━━━━━ Given entries ━━━━━

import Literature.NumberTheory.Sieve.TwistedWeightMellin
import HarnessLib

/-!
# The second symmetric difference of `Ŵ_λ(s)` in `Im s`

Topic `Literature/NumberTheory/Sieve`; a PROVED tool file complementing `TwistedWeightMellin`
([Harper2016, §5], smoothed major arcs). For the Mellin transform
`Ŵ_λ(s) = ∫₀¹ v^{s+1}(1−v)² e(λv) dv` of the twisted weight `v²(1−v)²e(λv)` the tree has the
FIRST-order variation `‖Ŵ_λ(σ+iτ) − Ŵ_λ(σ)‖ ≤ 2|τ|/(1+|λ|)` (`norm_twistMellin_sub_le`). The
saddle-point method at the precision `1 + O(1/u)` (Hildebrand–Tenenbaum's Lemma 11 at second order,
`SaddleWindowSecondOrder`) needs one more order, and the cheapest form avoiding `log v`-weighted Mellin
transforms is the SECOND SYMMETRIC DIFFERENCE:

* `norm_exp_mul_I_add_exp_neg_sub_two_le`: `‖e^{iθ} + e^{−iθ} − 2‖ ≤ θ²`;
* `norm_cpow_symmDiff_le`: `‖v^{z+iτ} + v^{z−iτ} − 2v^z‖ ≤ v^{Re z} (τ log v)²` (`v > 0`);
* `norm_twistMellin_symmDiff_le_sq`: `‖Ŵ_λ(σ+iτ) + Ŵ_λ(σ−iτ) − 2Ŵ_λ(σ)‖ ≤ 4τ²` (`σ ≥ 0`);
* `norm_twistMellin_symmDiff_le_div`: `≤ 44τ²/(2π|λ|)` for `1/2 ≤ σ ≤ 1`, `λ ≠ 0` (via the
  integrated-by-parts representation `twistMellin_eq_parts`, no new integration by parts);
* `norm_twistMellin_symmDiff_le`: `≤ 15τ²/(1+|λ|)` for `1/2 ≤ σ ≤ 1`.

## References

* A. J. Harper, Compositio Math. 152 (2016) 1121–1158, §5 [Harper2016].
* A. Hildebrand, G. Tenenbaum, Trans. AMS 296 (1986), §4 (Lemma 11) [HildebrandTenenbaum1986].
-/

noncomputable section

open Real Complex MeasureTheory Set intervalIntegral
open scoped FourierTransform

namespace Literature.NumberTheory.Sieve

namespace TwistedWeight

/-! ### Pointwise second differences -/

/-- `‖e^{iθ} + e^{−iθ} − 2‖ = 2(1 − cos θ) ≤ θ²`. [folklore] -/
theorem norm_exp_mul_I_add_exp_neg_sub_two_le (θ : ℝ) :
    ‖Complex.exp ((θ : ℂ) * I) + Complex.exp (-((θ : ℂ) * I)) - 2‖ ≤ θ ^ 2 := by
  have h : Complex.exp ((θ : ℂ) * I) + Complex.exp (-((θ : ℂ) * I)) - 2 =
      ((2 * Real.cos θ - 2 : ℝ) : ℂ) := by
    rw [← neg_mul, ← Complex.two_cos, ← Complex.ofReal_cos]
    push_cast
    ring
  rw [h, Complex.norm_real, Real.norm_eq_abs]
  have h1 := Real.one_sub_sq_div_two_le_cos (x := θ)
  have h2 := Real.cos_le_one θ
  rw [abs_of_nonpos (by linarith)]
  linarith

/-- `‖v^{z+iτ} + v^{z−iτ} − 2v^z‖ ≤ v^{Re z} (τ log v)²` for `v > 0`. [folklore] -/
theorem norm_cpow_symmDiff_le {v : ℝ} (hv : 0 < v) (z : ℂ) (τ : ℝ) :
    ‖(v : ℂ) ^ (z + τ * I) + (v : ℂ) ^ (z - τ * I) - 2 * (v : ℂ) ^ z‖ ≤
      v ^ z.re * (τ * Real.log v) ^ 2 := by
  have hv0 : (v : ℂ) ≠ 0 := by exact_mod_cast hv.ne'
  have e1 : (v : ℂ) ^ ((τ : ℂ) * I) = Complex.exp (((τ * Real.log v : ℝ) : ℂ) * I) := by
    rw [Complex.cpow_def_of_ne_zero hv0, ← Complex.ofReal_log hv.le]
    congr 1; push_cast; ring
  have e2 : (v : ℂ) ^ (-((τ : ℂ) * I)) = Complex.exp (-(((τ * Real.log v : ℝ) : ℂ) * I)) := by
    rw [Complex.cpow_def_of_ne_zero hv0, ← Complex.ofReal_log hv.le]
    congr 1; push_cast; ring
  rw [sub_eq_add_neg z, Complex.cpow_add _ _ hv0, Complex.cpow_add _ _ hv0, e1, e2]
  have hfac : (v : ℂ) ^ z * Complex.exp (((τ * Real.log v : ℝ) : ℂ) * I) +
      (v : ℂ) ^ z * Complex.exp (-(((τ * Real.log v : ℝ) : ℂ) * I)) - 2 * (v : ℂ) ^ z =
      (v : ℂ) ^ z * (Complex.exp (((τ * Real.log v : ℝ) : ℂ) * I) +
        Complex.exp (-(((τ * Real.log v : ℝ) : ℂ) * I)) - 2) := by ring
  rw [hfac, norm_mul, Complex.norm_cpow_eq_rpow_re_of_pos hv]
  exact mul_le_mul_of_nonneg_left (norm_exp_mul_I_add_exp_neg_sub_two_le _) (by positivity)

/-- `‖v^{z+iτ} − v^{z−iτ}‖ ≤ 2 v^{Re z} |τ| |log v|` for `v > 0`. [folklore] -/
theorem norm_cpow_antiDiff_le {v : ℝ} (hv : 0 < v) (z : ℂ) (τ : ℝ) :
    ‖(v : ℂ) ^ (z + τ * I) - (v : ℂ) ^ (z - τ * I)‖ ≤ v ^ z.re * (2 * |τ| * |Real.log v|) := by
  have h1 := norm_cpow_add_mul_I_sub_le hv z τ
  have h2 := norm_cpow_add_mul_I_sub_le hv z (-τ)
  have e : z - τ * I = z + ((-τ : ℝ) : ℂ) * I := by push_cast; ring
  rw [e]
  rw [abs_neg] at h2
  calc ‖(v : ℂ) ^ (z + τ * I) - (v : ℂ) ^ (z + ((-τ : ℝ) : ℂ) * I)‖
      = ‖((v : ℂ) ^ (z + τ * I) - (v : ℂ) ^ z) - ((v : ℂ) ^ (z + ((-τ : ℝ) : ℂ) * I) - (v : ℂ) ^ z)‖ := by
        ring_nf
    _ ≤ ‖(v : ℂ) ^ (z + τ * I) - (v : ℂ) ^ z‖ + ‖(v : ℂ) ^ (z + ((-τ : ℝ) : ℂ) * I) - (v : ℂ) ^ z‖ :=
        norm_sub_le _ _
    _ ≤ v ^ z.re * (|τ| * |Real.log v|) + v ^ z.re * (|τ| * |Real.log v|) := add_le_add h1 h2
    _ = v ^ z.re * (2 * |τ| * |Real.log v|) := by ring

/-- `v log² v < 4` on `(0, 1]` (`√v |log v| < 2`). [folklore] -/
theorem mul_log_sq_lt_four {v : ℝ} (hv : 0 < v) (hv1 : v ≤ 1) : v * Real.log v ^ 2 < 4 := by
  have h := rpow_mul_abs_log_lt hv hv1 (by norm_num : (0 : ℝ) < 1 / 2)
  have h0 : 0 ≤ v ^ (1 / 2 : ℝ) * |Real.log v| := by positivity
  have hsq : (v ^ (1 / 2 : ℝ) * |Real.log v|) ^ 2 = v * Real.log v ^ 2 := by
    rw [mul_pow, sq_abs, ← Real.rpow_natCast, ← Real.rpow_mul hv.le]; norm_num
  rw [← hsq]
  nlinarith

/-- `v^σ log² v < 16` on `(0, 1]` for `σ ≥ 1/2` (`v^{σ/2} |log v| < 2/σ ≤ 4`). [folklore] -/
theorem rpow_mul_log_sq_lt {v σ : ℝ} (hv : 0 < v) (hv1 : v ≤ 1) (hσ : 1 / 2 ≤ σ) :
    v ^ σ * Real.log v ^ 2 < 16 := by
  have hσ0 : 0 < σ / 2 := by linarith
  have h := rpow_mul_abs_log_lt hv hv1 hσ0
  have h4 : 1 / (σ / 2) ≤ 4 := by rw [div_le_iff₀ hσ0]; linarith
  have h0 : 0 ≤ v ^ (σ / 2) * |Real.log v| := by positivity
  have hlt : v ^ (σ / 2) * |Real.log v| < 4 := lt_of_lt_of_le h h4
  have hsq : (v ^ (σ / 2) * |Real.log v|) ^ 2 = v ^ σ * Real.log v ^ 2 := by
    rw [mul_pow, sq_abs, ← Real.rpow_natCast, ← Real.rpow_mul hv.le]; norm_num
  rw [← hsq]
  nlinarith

━━━━━

#### [Task prompt]
Exactly as they appear, retype the lines from the start of the records through the line containing "a PROVED tool".

#### [Exercise answer]
import Literature.NumberTheory.Sieve.TwistedWeightMellin
import HarnessLib

/-!
# The second symmetric difference of `Ŵ_λ(s)` in `Im s`

Topic `Literature/NumberTheory/Sieve`; a PROVED tool file complementing `TwistedWeightMellin`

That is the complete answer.